Your objective ▸
In the listing below, count every line that contains "obtain". Give nothing but the number.

Record extracts ▸
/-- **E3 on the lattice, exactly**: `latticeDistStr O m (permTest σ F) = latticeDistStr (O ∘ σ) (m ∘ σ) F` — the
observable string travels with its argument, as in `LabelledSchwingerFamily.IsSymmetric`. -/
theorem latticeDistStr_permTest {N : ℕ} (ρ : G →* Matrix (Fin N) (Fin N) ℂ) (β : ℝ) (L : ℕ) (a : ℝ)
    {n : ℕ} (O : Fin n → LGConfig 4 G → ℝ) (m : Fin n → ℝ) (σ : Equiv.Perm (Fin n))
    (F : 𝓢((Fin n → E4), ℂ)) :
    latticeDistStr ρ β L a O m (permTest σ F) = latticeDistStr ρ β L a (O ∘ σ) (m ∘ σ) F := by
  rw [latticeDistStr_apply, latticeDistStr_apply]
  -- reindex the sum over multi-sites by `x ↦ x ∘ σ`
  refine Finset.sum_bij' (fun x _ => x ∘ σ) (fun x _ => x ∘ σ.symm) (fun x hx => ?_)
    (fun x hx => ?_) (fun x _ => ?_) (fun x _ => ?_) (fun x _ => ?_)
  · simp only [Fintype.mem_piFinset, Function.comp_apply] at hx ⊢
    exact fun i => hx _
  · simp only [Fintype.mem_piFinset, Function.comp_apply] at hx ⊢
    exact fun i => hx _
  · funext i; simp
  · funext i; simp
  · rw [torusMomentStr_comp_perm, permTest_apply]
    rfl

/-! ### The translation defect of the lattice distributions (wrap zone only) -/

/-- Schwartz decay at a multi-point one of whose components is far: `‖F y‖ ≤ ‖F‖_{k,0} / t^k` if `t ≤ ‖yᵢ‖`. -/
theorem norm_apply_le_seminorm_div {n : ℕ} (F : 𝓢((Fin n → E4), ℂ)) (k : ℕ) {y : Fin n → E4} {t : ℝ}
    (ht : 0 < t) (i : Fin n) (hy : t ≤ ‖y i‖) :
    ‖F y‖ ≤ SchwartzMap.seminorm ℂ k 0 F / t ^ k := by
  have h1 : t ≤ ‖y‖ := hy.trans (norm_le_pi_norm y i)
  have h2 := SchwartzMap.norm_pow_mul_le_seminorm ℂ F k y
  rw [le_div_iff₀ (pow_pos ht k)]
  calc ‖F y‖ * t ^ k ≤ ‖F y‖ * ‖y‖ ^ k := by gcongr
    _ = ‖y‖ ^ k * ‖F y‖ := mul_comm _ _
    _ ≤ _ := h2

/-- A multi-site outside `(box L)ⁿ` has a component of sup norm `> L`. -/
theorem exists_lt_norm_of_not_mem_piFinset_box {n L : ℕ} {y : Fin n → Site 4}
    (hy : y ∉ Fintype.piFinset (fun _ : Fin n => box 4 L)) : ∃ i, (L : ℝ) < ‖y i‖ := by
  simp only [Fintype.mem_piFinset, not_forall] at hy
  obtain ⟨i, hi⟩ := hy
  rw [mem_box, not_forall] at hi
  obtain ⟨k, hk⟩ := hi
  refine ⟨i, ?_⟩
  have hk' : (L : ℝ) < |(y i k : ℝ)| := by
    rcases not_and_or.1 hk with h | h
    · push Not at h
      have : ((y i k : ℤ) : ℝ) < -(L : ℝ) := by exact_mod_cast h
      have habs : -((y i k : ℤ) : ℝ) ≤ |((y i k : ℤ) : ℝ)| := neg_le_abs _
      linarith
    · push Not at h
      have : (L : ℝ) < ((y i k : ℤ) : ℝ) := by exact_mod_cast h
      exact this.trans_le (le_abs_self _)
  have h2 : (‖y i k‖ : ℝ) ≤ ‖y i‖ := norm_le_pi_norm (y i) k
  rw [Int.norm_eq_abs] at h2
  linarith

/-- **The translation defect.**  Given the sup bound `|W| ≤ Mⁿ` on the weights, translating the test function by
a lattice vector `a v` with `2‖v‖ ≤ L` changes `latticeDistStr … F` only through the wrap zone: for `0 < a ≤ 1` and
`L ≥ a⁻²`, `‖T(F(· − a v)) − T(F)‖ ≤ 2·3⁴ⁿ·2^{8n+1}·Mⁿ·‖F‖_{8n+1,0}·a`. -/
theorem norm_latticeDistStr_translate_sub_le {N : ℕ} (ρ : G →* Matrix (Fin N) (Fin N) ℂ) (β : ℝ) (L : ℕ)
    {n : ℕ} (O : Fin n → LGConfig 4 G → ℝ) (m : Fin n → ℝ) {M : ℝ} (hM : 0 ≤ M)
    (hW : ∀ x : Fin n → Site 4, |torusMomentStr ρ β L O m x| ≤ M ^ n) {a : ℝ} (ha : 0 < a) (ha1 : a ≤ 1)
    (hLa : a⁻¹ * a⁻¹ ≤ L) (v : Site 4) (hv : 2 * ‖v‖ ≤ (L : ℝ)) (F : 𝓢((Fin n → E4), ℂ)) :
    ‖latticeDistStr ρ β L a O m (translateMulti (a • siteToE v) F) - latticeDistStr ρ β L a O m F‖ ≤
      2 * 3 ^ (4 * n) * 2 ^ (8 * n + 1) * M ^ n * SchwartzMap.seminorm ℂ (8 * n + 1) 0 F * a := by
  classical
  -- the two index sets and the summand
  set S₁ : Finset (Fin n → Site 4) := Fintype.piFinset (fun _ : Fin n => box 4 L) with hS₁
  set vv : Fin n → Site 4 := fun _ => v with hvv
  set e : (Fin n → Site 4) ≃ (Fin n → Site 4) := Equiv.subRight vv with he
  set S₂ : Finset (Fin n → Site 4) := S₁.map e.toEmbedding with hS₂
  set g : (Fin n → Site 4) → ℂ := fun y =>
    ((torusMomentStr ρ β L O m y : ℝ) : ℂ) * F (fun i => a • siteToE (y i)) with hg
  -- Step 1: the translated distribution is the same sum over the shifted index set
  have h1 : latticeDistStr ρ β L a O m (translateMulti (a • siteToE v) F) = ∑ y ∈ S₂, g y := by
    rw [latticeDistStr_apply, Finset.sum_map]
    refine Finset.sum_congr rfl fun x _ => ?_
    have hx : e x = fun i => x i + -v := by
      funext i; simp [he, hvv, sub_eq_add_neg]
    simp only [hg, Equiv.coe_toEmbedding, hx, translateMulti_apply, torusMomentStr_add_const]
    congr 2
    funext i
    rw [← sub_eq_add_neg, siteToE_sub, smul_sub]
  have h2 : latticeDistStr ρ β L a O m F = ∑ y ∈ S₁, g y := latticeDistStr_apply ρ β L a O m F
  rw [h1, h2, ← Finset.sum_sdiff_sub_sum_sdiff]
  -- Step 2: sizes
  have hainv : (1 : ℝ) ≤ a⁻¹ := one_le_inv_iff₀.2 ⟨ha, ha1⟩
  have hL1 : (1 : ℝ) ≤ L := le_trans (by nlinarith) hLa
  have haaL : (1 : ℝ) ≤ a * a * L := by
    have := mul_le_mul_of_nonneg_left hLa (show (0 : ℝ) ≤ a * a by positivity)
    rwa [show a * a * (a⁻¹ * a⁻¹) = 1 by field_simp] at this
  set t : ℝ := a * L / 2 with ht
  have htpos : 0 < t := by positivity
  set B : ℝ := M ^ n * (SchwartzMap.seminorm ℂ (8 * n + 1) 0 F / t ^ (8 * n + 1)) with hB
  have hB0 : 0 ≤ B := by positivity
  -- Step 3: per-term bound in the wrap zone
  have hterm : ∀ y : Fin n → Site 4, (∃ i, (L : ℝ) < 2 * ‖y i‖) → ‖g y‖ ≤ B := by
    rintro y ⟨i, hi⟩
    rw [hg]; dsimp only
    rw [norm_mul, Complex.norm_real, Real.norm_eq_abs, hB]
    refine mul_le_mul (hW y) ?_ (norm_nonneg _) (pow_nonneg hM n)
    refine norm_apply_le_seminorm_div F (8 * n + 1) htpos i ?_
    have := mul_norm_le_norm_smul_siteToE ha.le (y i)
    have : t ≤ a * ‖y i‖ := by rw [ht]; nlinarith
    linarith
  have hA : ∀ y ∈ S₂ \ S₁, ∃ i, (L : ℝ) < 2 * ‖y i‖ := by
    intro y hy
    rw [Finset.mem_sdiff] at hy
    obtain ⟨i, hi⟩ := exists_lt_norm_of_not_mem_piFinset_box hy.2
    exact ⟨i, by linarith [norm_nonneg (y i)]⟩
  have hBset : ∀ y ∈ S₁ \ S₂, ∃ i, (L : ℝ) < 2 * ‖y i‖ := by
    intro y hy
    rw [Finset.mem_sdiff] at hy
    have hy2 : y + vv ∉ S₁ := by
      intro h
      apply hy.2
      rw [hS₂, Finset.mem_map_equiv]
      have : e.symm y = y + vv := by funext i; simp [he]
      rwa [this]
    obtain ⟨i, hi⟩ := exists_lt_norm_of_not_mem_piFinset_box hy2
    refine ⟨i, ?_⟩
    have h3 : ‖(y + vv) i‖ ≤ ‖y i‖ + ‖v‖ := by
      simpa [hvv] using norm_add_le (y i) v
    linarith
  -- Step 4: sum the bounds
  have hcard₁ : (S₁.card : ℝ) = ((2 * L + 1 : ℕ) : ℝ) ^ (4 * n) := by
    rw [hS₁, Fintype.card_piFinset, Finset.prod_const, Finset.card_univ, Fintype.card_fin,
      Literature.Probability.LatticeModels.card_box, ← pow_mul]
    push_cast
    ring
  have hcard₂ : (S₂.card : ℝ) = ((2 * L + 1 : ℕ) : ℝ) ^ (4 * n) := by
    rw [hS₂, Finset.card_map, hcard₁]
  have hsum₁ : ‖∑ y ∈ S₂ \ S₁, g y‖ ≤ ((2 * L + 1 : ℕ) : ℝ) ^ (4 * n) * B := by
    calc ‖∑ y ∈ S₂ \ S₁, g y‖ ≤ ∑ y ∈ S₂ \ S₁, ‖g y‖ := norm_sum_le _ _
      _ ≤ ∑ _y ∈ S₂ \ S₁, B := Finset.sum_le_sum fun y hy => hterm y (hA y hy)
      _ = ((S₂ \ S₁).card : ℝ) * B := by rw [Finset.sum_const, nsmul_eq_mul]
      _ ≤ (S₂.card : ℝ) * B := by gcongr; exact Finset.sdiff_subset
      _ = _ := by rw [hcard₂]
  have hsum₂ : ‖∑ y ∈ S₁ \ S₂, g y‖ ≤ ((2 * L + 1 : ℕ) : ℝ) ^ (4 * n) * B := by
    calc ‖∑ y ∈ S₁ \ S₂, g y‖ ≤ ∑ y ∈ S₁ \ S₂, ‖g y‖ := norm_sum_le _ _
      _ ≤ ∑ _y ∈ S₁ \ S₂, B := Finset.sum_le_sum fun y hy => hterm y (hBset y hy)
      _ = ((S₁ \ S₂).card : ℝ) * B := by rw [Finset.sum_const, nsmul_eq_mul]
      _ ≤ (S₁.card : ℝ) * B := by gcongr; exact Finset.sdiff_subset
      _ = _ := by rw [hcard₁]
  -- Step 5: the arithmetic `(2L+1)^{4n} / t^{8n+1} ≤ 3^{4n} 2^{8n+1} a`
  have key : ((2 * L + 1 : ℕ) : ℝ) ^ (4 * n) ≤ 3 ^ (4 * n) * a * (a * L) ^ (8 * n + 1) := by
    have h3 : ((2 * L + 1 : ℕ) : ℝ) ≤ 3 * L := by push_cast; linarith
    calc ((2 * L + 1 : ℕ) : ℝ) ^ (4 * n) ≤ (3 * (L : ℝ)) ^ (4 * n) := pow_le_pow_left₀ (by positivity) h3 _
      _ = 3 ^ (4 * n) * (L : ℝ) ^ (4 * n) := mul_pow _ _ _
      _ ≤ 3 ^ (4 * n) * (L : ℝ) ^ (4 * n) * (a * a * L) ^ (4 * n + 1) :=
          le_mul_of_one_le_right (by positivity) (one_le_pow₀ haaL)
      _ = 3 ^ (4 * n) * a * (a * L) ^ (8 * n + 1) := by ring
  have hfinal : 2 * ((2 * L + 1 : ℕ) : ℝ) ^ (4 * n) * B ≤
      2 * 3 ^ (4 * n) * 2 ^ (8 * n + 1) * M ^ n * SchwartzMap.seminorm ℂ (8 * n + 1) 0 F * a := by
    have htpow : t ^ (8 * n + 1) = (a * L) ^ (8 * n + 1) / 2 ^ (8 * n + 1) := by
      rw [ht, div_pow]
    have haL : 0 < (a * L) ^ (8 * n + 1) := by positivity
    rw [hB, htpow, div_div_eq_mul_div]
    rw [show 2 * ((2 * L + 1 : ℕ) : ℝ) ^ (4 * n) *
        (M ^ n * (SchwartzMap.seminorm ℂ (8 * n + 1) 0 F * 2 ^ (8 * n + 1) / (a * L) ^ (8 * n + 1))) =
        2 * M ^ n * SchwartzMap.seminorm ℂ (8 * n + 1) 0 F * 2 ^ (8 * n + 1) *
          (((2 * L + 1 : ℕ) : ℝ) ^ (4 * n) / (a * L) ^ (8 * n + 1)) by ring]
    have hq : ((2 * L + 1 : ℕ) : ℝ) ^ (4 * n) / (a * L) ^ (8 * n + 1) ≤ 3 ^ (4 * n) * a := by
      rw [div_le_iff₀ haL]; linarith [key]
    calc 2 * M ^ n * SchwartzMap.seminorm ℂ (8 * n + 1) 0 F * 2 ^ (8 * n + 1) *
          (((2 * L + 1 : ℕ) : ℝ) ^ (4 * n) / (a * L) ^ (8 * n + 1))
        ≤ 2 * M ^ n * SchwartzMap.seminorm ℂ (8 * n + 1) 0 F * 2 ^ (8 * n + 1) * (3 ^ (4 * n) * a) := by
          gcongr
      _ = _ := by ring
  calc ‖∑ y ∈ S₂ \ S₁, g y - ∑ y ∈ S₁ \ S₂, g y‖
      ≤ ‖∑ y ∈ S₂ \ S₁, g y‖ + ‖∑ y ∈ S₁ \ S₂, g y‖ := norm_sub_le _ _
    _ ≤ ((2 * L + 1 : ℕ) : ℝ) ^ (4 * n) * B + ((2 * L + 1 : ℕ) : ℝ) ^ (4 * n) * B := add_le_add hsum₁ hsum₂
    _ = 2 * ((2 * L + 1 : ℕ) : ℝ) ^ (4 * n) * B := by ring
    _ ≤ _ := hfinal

Written response ▸
4